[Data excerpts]
- - -

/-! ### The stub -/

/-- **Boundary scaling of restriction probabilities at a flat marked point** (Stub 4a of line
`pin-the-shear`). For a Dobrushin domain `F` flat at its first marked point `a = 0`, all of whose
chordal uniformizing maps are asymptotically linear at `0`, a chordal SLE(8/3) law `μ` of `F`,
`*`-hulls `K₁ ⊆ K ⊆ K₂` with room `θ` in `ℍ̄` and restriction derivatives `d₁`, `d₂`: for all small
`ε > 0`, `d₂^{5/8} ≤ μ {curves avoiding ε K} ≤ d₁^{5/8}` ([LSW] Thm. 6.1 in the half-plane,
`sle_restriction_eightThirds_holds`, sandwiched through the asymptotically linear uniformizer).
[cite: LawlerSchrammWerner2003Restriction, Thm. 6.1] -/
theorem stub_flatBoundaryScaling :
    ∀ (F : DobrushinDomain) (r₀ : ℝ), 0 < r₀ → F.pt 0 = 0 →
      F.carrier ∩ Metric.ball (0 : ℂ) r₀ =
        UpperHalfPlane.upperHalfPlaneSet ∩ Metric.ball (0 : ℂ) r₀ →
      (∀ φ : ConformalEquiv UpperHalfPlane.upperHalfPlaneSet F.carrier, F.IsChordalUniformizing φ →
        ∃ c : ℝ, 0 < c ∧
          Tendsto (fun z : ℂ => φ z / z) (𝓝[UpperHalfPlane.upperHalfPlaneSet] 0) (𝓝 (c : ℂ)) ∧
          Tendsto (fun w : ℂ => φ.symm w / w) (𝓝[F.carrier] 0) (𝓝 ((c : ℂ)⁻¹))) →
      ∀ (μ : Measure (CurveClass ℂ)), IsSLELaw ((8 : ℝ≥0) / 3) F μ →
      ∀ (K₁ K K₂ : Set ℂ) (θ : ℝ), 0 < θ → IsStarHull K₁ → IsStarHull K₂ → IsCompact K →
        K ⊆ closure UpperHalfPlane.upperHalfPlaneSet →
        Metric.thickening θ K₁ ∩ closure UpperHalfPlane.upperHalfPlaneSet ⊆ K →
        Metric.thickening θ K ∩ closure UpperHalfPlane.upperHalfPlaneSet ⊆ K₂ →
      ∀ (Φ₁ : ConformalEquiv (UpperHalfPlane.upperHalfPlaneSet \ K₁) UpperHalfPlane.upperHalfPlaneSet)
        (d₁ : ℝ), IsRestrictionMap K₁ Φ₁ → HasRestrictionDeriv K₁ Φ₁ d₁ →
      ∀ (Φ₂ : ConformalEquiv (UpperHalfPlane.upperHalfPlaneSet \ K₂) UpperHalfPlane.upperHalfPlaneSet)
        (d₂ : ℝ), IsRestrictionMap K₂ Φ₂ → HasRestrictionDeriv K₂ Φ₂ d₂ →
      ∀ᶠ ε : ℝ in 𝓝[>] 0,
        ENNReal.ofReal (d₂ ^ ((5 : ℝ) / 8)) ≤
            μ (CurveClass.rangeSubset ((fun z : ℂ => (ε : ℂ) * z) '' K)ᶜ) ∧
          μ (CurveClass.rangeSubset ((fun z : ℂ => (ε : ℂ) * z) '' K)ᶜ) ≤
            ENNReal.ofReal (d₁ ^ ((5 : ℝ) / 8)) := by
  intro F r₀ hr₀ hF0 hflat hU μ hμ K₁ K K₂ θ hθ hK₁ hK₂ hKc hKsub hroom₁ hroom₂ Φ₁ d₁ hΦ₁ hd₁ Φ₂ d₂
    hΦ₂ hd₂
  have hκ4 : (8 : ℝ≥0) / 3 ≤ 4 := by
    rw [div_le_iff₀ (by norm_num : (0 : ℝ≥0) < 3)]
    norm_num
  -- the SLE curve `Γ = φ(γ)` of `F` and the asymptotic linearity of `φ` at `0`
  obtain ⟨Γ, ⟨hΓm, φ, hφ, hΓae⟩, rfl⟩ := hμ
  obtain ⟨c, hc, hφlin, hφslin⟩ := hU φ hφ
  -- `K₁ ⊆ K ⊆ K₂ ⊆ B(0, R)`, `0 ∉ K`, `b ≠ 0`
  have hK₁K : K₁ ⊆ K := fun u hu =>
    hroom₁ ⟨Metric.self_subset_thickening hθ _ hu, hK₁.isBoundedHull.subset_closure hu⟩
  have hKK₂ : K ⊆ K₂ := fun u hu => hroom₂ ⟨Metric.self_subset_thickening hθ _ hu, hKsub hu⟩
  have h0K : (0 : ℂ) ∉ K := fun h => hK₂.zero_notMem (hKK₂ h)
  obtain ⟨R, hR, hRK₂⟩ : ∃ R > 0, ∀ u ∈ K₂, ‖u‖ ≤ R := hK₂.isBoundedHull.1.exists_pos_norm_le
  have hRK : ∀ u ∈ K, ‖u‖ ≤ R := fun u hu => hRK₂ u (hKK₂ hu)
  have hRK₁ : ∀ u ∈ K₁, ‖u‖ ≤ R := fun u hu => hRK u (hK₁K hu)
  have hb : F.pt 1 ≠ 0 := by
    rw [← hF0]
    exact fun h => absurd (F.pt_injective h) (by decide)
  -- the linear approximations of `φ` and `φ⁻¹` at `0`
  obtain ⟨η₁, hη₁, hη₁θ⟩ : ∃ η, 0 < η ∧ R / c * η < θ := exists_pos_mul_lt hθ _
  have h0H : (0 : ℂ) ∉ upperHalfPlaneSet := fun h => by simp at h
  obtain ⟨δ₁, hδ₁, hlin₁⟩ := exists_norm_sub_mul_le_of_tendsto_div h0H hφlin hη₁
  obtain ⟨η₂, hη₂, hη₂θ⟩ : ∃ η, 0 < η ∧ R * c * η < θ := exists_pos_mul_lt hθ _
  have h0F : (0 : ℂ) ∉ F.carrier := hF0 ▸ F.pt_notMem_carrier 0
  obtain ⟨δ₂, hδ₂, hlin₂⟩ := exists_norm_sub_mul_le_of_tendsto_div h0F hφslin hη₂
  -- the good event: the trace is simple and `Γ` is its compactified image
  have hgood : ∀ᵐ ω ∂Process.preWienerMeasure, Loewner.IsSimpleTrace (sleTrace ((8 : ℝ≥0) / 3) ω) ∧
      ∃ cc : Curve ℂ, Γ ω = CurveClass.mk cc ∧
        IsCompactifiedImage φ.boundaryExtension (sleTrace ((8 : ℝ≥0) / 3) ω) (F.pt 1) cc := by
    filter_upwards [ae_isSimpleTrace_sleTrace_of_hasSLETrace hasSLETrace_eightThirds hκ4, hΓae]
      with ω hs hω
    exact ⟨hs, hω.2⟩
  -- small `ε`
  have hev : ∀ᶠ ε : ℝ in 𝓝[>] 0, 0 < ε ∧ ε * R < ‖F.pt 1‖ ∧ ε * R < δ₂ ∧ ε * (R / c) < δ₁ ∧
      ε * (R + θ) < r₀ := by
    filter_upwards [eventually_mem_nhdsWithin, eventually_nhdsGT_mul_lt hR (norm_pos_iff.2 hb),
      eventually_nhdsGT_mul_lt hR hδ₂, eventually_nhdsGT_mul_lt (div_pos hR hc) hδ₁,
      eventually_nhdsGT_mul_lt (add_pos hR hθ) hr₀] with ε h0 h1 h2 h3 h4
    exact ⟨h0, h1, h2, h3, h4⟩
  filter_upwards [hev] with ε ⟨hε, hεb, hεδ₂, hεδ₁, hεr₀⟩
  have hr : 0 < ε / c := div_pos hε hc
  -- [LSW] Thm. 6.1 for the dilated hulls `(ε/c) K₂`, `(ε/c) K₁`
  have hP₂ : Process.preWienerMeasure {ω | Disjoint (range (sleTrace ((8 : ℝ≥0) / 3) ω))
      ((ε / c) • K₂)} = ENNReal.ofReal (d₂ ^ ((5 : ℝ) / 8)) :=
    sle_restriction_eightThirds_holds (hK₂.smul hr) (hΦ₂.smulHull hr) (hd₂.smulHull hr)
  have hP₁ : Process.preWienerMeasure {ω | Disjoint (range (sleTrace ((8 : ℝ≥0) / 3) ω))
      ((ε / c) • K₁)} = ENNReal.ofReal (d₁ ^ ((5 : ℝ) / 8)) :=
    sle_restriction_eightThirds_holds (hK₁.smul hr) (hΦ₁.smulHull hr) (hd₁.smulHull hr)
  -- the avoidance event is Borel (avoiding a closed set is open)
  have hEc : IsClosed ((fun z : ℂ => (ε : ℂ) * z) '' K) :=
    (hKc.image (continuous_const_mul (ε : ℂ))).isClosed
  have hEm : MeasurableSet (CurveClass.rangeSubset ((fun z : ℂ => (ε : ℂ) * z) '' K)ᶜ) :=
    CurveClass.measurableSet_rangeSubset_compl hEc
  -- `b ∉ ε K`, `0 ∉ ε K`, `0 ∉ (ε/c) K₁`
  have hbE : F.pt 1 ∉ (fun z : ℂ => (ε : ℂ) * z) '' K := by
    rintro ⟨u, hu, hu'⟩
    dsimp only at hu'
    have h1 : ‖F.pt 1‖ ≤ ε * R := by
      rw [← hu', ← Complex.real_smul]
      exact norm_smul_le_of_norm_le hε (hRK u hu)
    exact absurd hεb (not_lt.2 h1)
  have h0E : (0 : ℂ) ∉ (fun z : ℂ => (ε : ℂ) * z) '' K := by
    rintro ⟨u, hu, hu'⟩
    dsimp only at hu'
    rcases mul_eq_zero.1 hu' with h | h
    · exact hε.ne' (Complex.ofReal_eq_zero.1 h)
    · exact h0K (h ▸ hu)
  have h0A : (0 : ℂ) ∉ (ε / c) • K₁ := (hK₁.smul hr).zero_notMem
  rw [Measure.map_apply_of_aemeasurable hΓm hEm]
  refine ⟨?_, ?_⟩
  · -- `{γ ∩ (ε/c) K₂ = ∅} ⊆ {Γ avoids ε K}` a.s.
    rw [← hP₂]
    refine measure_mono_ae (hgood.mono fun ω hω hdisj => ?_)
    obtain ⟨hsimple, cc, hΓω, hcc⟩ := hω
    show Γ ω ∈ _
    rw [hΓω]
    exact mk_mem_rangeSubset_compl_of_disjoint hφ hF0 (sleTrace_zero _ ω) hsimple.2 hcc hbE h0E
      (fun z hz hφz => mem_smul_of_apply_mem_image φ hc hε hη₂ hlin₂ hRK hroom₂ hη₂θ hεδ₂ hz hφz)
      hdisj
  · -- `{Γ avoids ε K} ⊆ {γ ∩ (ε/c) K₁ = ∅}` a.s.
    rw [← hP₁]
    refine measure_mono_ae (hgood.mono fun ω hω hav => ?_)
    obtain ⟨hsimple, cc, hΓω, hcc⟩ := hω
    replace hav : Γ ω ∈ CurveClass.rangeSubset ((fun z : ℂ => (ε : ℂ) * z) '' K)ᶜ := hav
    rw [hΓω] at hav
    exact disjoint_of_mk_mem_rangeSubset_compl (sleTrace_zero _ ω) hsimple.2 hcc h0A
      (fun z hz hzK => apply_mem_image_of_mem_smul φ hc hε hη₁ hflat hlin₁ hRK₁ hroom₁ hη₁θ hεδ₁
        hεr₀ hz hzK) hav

- - -

● WHAT THE TASK ASKS
Could you please retype the lines from the start of the data through the line with "ENNReal.ofReal (d₁ ^ ((5 : ℝ) / 8)) := by", both included, and nothing else?

● REPLY
/-! ### The stub -/

/-- **Boundary scaling of restriction probabilities at a flat marked point** (Stub 4a of line
`pin-the-shear`). For a Dobrushin domain `F` flat at its first marked point `a = 0`, all of whose
chordal uniformizing maps are asymptotically linear at `0`, a chordal SLE(8/3) law `μ` of `F`,
`*`-hulls `K₁ ⊆ K ⊆ K₂` with room `θ` in `ℍ̄` and restriction derivatives `d₁`, `d₂`: for all small
`ε > 0`, `d₂^{5/8} ≤ μ {curves avoiding ε K} ≤ d₁^{5/8}` ([LSW] Thm. 6.1 in the half-plane,
`sle_restriction_eightThirds_holds`, sandwiched through the asymptotically linear uniformizer).
[cite: LawlerSchrammWerner2003Restriction, Thm. 6.1] -/
theorem stub_flatBoundaryScaling :
    ∀ (F : DobrushinDomain) (r₀ : ℝ), 0 < r₀ → F.pt 0 = 0 →
      F.carrier ∩ Metric.ball (0 : ℂ) r₀ =
        UpperHalfPlane.upperHalfPlaneSet ∩ Metric.ball (0 : ℂ) r₀ →
      (∀ φ : ConformalEquiv UpperHalfPlane.upperHalfPlaneSet F.carrier, F.IsChordalUniformizing φ →
        ∃ c : ℝ, 0 < c ∧
          Tendsto (fun z : ℂ => φ z / z) (𝓝[UpperHalfPlane.upperHalfPlaneSet] 0) (𝓝 (c : ℂ)) ∧
          Tendsto (fun w : ℂ => φ.symm w / w) (𝓝[F.carrier] 0) (𝓝 ((c : ℂ)⁻¹))) →
      ∀ (μ : Measure (CurveClass ℂ)), IsSLELaw ((8 : ℝ≥0) / 3) F μ →
      ∀ (K₁ K K₂ : Set ℂ) (θ : ℝ), 0 < θ → IsStarHull K₁ → IsStarHull K₂ → IsCompact K →
        K ⊆ closure UpperHalfPlane.upperHalfPlaneSet →
        Metric.thickening θ K₁ ∩ closure UpperHalfPlane.upperHalfPlaneSet ⊆ K →
        Metric.thickening θ K ∩ closure UpperHalfPlane.upperHalfPlaneSet ⊆ K₂ →
      ∀ (Φ₁ : ConformalEquiv (UpperHalfPlane.upperHalfPlaneSet \ K₁) UpperHalfPlane.upperHalfPlaneSet)
        (d₁ : ℝ), IsRestrictionMap K₁ Φ₁ → HasRestrictionDeriv K₁ Φ₁ d₁ →
      ∀ (Φ₂ : ConformalEquiv (UpperHalfPlane.upperHalfPlaneSet \ K₂) UpperHalfPlane.upperHalfPlaneSet)
        (d₂ : ℝ), IsRestrictionMap K₂ Φ₂ → HasRestrictionDeriv K₂ Φ₂ d₂ →
      ∀ᶠ ε : ℝ in 𝓝[>] 0,
        ENNReal.ofReal (d₂ ^ ((5 : ℝ) / 8)) ≤
            μ (CurveClass.rangeSubset ((fun z : ℂ => (ε : ℂ) * z) '' K)ᶜ) ∧
          μ (CurveClass.rangeSubset ((fun z : ℂ => (ε : ℂ) * z) '' K)ᶜ) ≤
            ENNReal.ofReal (d₁ ^ ((5 : ℝ) / 8)) := by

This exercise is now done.